Cellular DNA content distributions of propidium-iodide-stained bone marrow blasts were determined by flow cytometry (FCM) for 225 untreated children with acute leukemia and were correlated with leukemia cell phenotype and karyotype. Aneuploidy of the primary malignant stem line was detected in 54 cases (24%): 51 hyperdiploid and 3 hypodiploid. A second stem line with approximately twice the DNA content of the primary stem line was recognized by FCM in 28 cases (23 ALL, 5 ANLL) and may be an important source of leukemia cell heterogeneity. The degree of DNA content abnormality detected by FCM was highly correlated (r = 0.98) with the number of whole chromosome gains or losses in the leukemia karyotype.

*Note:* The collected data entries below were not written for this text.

/-! ### The far-field Kelvin bound in physical variables -/

/-- **THE FAR-FIELD KELVIN BOUND (physical variables).** Under (a) `‖u(τ,x)‖ ≤ M(−τ)^{γ−1}`,
(b) `‖∇u(τ,x)‖ ≤ ε/(−τ)` for `‖x‖ ≥ R(−τ)^γ`, (c) `∫_{|x|≥r}|u(τ)|² ≤ C r^{−β}(−τ)^{γβ}` for
`r ≥ R₀(−τ)^γ`, a divergence-free test field `B` supported in `{|a| ≥ L}` with
`L ≥ (max R R₀ + M/γ)(−t₀)^γ`, and every `t ∈ [t₀, 0)`:
`|∫ ⟪u(t₀), B⟫| ≤ ‖B‖_∞ e^{ε(log(−t₀) − log(−t))} · ½(C r₁^{−β} + vol(supp B)) · e^{(γβ/2) log(−t)}`,
`r₁ = L − (M/γ)(−t₀)^γ` (Kelvin + far-trajectory Grönwall + volume preservation + AM–GM).
[cite: MajdaBertozziCUP2002, §1.6 Prop. 1.11; ChaeWolf2020EulerTypeI, §3.4 (the role of Type I)] -/
theorem abs_integral_inner_le_exp (h : IsClassicalEulerSolutionOn (Iio 0) 0 u p)
    (hL : ODE.IsUniformlyLipschitzOn u (Iio 0)) (hγ : 0 < γ) {M : ℝ}
    (hM : ∀ τ : ℝ, τ < 0 → ∀ x, ‖u τ x‖ ≤ M * (-τ) ^ (γ - 1)) {ε R : ℝ} (hR : 0 ≤ R)
    (hfar : ∀ τ : ℝ, τ < 0 → ∀ x : EuclideanSpace ℝ (Fin 3), R * (-τ) ^ γ ≤ ‖x‖ →
      ‖fderiv ℝ (u τ) x‖ ≤ ε / (-τ))
    {β C R₀ : ℝ} (hR₀ : 0 ≤ R₀)
    (htail : ∀ τ : ℝ, τ < 0 → ∀ r : ℝ, R₀ * (-τ) ^ γ ≤ r →
      ∫ x in {x | r ≤ ‖x‖}, ‖u τ x‖ ^ 2 ≤ C * r ^ (-β) * (-τ) ^ (γ * β))
    (hu2 : ∀ τ : ℝ, τ < 0 → Integrable (fun x => ‖u τ x‖ ^ 2) volume)
    {t₀ : ℝ} {L : ℝ} (hLR : (R + M / γ) * (-t₀) ^ γ ≤ L) (hLR₀ : (R₀ + M / γ) * (-t₀) ^ γ ≤ L)
    (hL0 : M / γ * (-t₀) ^ γ < L)
    {B : EuclideanSpace ℝ (Fin 3) → EuclideanSpace ℝ (Fin 3)} (hB : ContDiff ℝ ∞ B)
    (hBc : HasCompactSupport B) (hBdiv : VectorCalculus.IsDivFree B)
    (hBL : ∀ a ∈ tsupport B, L ≤ ‖a‖) {Bmax : ℝ} (hBmax : ∀ a, ‖B a‖ ≤ Bmax)
    {t : ℝ} (ht₀t : t₀ ≤ t) (ht : t < 0) :
    |∫ a, ⟪u t₀ a, B a⟫| ≤ Bmax * Real.exp (ε * (Real.log (-t₀) - Real.log (-t))) *
      ((C * (L - M / γ * (-t₀) ^ γ) ^ (-β) + (volume (tsupport B)).toReal) / 2 *
        Real.exp (γ * β / 2 * Real.log (-t))) := by
  have ht₀ : t₀ < 0 := lt_of_le_of_lt ht₀t ht
  have hU : UniqueDiffOn ℝ (Iio (0 : ℝ)) := isOpen_Iio.uniqueDiffOn
  set X := ODE.evolutionMap u t₀ t with hX
  set T := tsupport B with hT
  have hTc : IsCompact T := hBc
  have hTm : MeasurableSet T := hTc.measurableSet
  have hBmax0 : 0 ≤ Bmax := (norm_nonneg _).trans (hBmax 0)
  have hM0 : 0 ≤ M := by
    have := hM t ht 0
    have hp : 0 < (-t) ^ (γ - 1) := Real.rpow_pos_of_pos (by linarith) _
    nlinarith [norm_nonneg (u t 0)]
  have hXc : Continuous X := ((hL.contDiff_evolutionMap (convex_Iio 0) hU le_top h.smooth_velocity
    ht₀ ht).continuous)
  have huc : Continuous (u t) := (h.contDiff_velocity ht).continuous
  set r₁ := L - M / γ * (-t₀) ^ γ with hr₁
  have hr₁0 : 0 < r₁ := by rw [hr₁]; linarith
  -- (1) Kelvin
  have hKel := integral_inner_evolutionMap_eq h hL (convex_Iio 0) isOpen_Iio ht₀ ht hB hBc hBdiv
  rw [← hX] at hKel
  -- (2) pointwise bound on `T`, zero off `T`
  set G : ℝ := Real.exp (ε * (Real.log (-t₀) - Real.log (-t))) with hG
  have hJ : ∀ a ∈ T, ‖fderiv ℝ X a‖ ≤ G := by
    intro a ha
    refine norm_fderiv_evolutionMap_le_exp h hL hγ hM hR hfar ht₀t ht ?_
    have h1 : (R + M / γ) * (-t₀) ^ γ ≤ ‖a‖ := hLR.trans (hBL a ha)
    linarith
  have hpt : ∀ a ∈ T, |⟪u t (X a), fderiv ℝ X a (B a)⟫| ≤ ‖u t (X a)‖ * (G * Bmax) := by
    intro a ha
    refine (abs_real_inner_le_norm _ _).trans (mul_le_mul_of_nonneg_left ?_ (norm_nonneg _))
    exact (ContinuousLinearMap.le_opNorm _ _).trans
      (mul_le_mul (hJ a ha) (hBmax a) (norm_nonneg _) (Real.exp_pos _).le)
  have hzero : ∀ a ∉ T, ⟪u t (X a), fderiv ℝ X a (B a)⟫ = 0 := by
    intro a ha
    rw [hT] at ha
    simp [image_eq_zero_of_notMem_tsupport ha]
  have hcontF : Continuous fun a => ⟪u t (X a), fderiv ℝ X a (B a)⟫ :=
    (huc.comp hXc).inner (((hL.contDiff_evolutionMap (convex_Iio 0) hU le_top h.smooth_velocity
      ht₀ ht).continuous_fderiv (by simp)).clm_apply hB.continuous)
  have hQ : |∫ a, ⟪u t (X a), fderiv ℝ X a (B a)⟫| ≤ G * Bmax * ∫ a in T, ‖u t (X a)‖ := by
    rw [← setIntegral_eq_integral_of_forall_compl_eq_zero (s := T) (fun a ha => hzero a ha)]
    refine (abs_integral_le_integral_abs).trans ?_
    calc ∫ a in T, |⟪u t (X a), fderiv ℝ X a (B a)⟫|
        ≤ ∫ a in T, ‖u t (X a)‖ * (G * Bmax) := by
          refine setIntegral_mono_on ?_ ?_ hTm hpt
          · exact (continuous_abs.comp hcontF).continuousOn.integrableOn_compact hTc
          · exact ((huc.comp hXc).norm.mul continuous_const).continuousOn.integrableOn_compact hTc
      _ = G * Bmax * ∫ a in T, ‖u t (X a)‖ := by rw [integral_mul_const]; ring
  -- (3) volume-preserving transport
  have htrans : (∫ a in T, ‖u t (X a)‖) = ∫ x in X '' T, ‖u t x‖ :=
    (setIntegral_image_evolutionMap h hL (convex_Iio 0) hU ht₀ ht hTm (fun x => ‖u t x‖)).symm
  have hvol : volume (X '' T) = volume T := volume_image_evolutionMap h hL (convex_Iio 0) hU ht₀ ht hTm
  -- (4) the image stays far out; tail energy there
  have hfarX : X '' T ⊆ {x | r₁ ≤ ‖x‖} := by
    rintro x ⟨a, ha, rfl⟩
    have hdisp := norm_evolutionMap_sub_le hL hγ hM ht₀t ht a
    have h1 : ‖a‖ - M / γ * ((-t₀) ^ γ - (-t) ^ γ) ≤ ‖X a‖ := by
      have := norm_sub_norm_le a (X a)
      rw [← norm_neg, neg_sub] at hdisp
      linarith
    have h2 : 0 ≤ M / γ * (-t) ^ γ := mul_nonneg (div_nonneg hM0 hγ.le) (Real.rpow_nonneg (by linarith) _)
    show r₁ ≤ ‖X a‖
    rw [hr₁]
    linarith [hBL a ha]
  have hAc : IsCompact (X '' T) := hTc.image hXc
  have hAm : MeasurableSet (X '' T) := hAc.measurableSet
  have htγ : (-t) ^ γ ≤ (-t₀) ^ γ := Real.rpow_le_rpow (by linarith) (by linarith) hγ.le
  have hr₁R₀ : R₀ * (-t) ^ γ ≤ r₁ := by
    have : R₀ * (-t) ^ γ ≤ R₀ * (-t₀) ^ γ := mul_le_mul_of_nonneg_left htγ hR₀
    rw [hr₁]; linarith
  have htailA : ∫ x in X '' T, ‖u t x‖ ^ 2 ≤ C * r₁ ^ (-β) * (-t) ^ (γ * β) :=
    (setIntegral_mono_set (hu2 t ht).integrableOn (Eventually.of_forall fun x => by positivity)
      (Eventually.of_forall hfarX)).trans (htail t ht r₁ hr₁R₀)
  -- (5) AM–GM on the image with `l = e^{−(γβ/2) log(−t)}`
  set l : ℝ := Real.exp (-(γ * β / 2) * Real.log (-t)) with hl
  have hl0 : 0 < l := Real.exp_pos _
  have hI1 : IntegrableOn (fun x => ‖u t x‖) (X '' T) volume :=
    huc.norm.continuousOn.integrableOn_compact hAc
  have hI2 : IntegrableOn (fun x => ‖u t x‖ ^ 2) (X '' T) volume := (hu2 t ht).integrableOn
  have hAM : (∫ x in X '' T, ‖u t x‖) ≤
      (l * (∫ x in X '' T, ‖u t x‖ ^ 2) + l⁻¹ * (volume (X '' T)).toReal) / 2 := by
    have hmono : (∫ x in X '' T, ‖u t x‖) ≤ ∫ x in X '' T, (l * ‖u t x‖ ^ 2 + l⁻¹) / 2 :=
      setIntegral_mono_on hI1 (((hI2.const_mul l).add (integrableOn_const hAc.measure_lt_top.ne)).div_const 2)
        hAm fun x _ => Kelvin.norm_le_half_mul_sq_add_inv hl0
    refine hmono.trans (le_of_eq ?_)
    rw [integral_div, integral_add (hI2.const_mul l) (integrableOn_const hAc.measure_lt_top.ne),
      integral_const_mul, setIntegral_const, smul_eq_mul, mul_comm _ l⁻¹, measureReal_def]
  have hpowt : (-t) ^ (γ * β) = Real.exp (γ * β * Real.log (-t)) := by
    rw [Real.rpow_def_of_pos (by linarith), mul_comm]
  have himage : (∫ x in X '' T, ‖u t x‖) ≤
      (C * r₁ ^ (-β) + (volume T).toReal) / 2 * Real.exp (γ * β / 2 * Real.log (-t)) := by
    refine hAM.trans ?_
    rw [hvol]
    have h1 : l * (∫ x in X '' T, ‖u t x‖ ^ 2) ≤ C * r₁ ^ (-β) * Real.exp (γ * β / 2 * Real.log (-t)) := by
      refine (mul_le_mul_of_nonneg_left htailA hl0.le).trans (le_of_eq ?_)
      rw [hpowt, hl, mul_comm, mul_assoc, ← Real.exp_add]; ring_nf
    have h2 : l⁻¹ * (volume T).toReal = (volume T).toReal * Real.exp (γ * β / 2 * Real.log (-t)) := by
      rw [hl, ← Real.exp_neg]; ring_nf
    rw [h2]
    linarith [h1]
  -- (6) assemble
  rw [← hKel]
  refine hQ.trans ?_
  rw [htrans]
  have hGB : 0 ≤ G * Bmax := mul_nonneg (Real.exp_pos _).le hBmax0
  calc G * Bmax * ∫ x in X '' T, ‖u t x‖
      ≤ G * Bmax * ((C * r₁ ^ (-β) + (volume T).toReal) / 2 * Real.exp (γ * β / 2 * Real.log (-t))) :=
        mul_le_mul_of_nonneg_left himage hGB
    _ = Bmax * G * ((C * r₁ ^ (-β) + (volume T).toReal) / 2 * Real.exp (γ * β / 2 * Real.log (-t))) := by
        ring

Aneuploidy detectable by FCM was more frequent in acute lymphoblastic leukemia (ALL) (52 of 173, 30.1%) than in acute nonlymphoblastic leukemia (2 of 52, 3.8%) (p less than 0.001). In the ALL group, aneuploidy was significantly correlated with the cell surface expression of common ALL antigen: 46 of 127 antigen-positive cases were aneuploid compared to 6 of 46 antigen-negative cases (p less than 0.003). Only 2 of 21 cases of T-cell ALL without common ALL antigen had detectable aneuploidy, which was significantly less than in the common ALL group (p = 0.02). The median percentage of cells in S- phase was significantly greater for B-cell and erythrocyte rosette- positive T-cell ALL, than for the other phenotypic subgroups. We conclude that aneuploidy and S-phase cell percentage are correlated with the state of leukemia cell differentiation. The biologic basis for the correlation is not established, but may be linked to the process of malignant transformation.